In the endoplasmic reticulum (ER), members of the protein disulfide isomerase (PDI) family perform critical functions during protein maturation. Herein, we identify the previously uncharacterized PDI-family member ERp90. In cultured human cells, we find ERp90 to be a soluble ER-luminal glycoprotein that comprises five potential thioredoxin (Trx)-like domains. Mature ERp90 contains 10 cysteine residues, of which at least some form intramolecular disulfides. While none of the Trx domains contain a canonical Cys-Xaa-Xaa-Cys active-site motif, other conserved cysteines could endow the protein with redox activity. Importantly, we show that ERp90 co-immunoprecipitates with ERFAD, a flavoprotein involved in ER-associated degradation (ERAD), through what is most likely a direct interaction. We propose that the function of ERp90 is related to substrate recruitment or delivery to the ERAD retrotranslocation machinery by ERFAD.

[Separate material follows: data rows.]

import Summits.CriticalPhenomena.CardyFormulaZ2.Theorems.CardyComplexConeEdgePrecompactUFRSExteriorWinding
import Summits.CriticalPhenomena.CardyFormulaZ2.Theorems.CardyComplexConeEdgePrecompactUFRSTwoArcSurround
import Summits.CriticalPhenomena.CardyFormulaZ2.Theorems.CardyComplexConeEdgePrecompactUFRSArmDomination

/-!
# The turning of the full exploration is canonical (Lemma A of the START-pair analysis)
(line `qkz-strip-boundary-arm` of crux `CardyComplexCone.EdgePrecompact`, stmt-CriticalPhenomena-11387;
third file of the trail-based planar analysis of the START-pair residual shared by
`ufrs_initialContactCase_certJ` and `ufrs_slippedReturnCase_certJ`, after `…UFRSExteriorClosing.lean`,
`…UFRSExteriorWinding.lean`)

For an admissible datum `E` of a Jordan Dobrushin domain and its translate `shiftData E w`, consider the
FULL explorations: the orbit `O₀ a [0, K₀]` of the start corner `a` of `E` under `β₀ = E.bcBondConfig ω`
through inner faces of `E` up to its exit (face at `K₀ + 1` not inner), and the orbit `O₁ a' [0, K₁]` of
the start corner `a'` of the translate under `β₁ = (shiftData E w).bcBondConfig ω` up to its exit.

* `ufrs_canonicalTurning_ST` (registered): `∑_{t < K₀} turnSign β₀ (O₀ a t) = ∑_{t < K₁} turnSign β₁ (O₁ a' t)`
  — the total turning of a full exploration does not depend on the configuration, nor on the shift.

PROOF. `a' = (a.1 + w, a.2)` (`eq_shift_of_isStartCorner`) and the two exit corners are THE exit corners,
translates of each other (`orbit_exitCorner`, `runEnd_exitType_W3H`, `exitType_sub_shift_W3H`); both
exit steps are left turns into the outer face of `e_b` (+`w`). Close the exploration of `E` by an exterior
corner path `κ` from the corner after the exit to the corner `(a.1, a.2 + 3)` before the start
(`ufrs_exteriorClosing_ST`): in medial coordinates this is a closed TRAIL `T₀` (`glueSeq`; darts of distinct
corners are distinct, inner and non-inner corners differ). The translate's exploration shifted back by `w`
and closed by the SAME `κ` is a closed trail `T₁` with the same first dart (the dart of `a`) and the same
tail. By the two-trail comparison `twoTrail_turn_sub_SR` the difference of the two turn sums is `4 ×` the
difference of the winding contributions of the two arcs at the two faces of the dart of `a`; that
difference chain (forward darts of the first arc, reversed darts of the second) is a closed chain
supported on corners with INNER faces of `E` (`isInnerFace_shiftData_iff`), so by the exterior winding
lemma `ufrs_exteriorWinding_ST` it has winding `0` at the medial face of the start vertex `a.1` (a vertex
of the outer face of `e_a`), which is the LEFT face of the dart of `a`; the right face carries the same
value because the dart of `a` occurs once in each arc (jump `dwnd_rf_sub_lf_ST`).

Consequence used downstream (not restated here): in the START-pair final-merge configuration the offset
`∑_{t<n} turn₀ - ∑_{t<T} turn₁` of the two start strands at the common deep corner equals the offset of
the two CONTINUATIONS from that corner to the exits.

References: H. Hopf, Compositio Math. 2 (1935), Satz I; S. Smirnov, Ann. of Math. 172 (2010), §4.
-/

set_option linter.unusedVariables false

namespace Summit.CriticalPhenomena.CardyFormulaZ2.Cruxes.EdgePrecompact.QkzStripBoundaryArm

open MeasureTheory Filter Set Metric
open scoped Topology BigOperators Pointwise
open Literature.Probability.LatticeModels Literature.Probability.Percolation
open Literature.Probability.LatticeModels.MedialTrail
open Literature.Probability.RandomPlanarGeometry (DobrushinDomain)
open Summit.CriticalPhenomena.CardyFormulaZ2.Theses.CardyComplexCone

noncomputable section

在内质网（endoplasmic reticulum, ER）中，蛋白质二硫键异构酶（protein disulfide isomerase, PDI）家族成员在蛋白质成熟过程中发挥关键功能。本文中，我们鉴定出此前未被表征的PDI家族成员ERp90。在培养的人类细胞中，我们发现ERp90是一种可溶性的ER腔糖蛋白，包含五个潜在的硫氧还蛋白（thioredoxin, Trx）样结构域。成熟的ERp90含有10个半胱氨酸残基，其中至少部分形成分子内二硫键。尽管所有Trx样结构域均不包含典型的Cys-Xaa-Xaa-Cys活性位点基序，但其他保守的半胱氨酸或可赋予该蛋白氧化还原活性。重要的是，我们证实ERp90可与ERFAD——一种参与内质网相关降解（ER-associated degradation, ERAD）的黄素蛋白——共免疫沉淀，且二者间的相互作用极有可能为直接相互作用。我们推测ERp90的功能与ERFAD对ERAD逆向转运机器的底物招募或递送相关。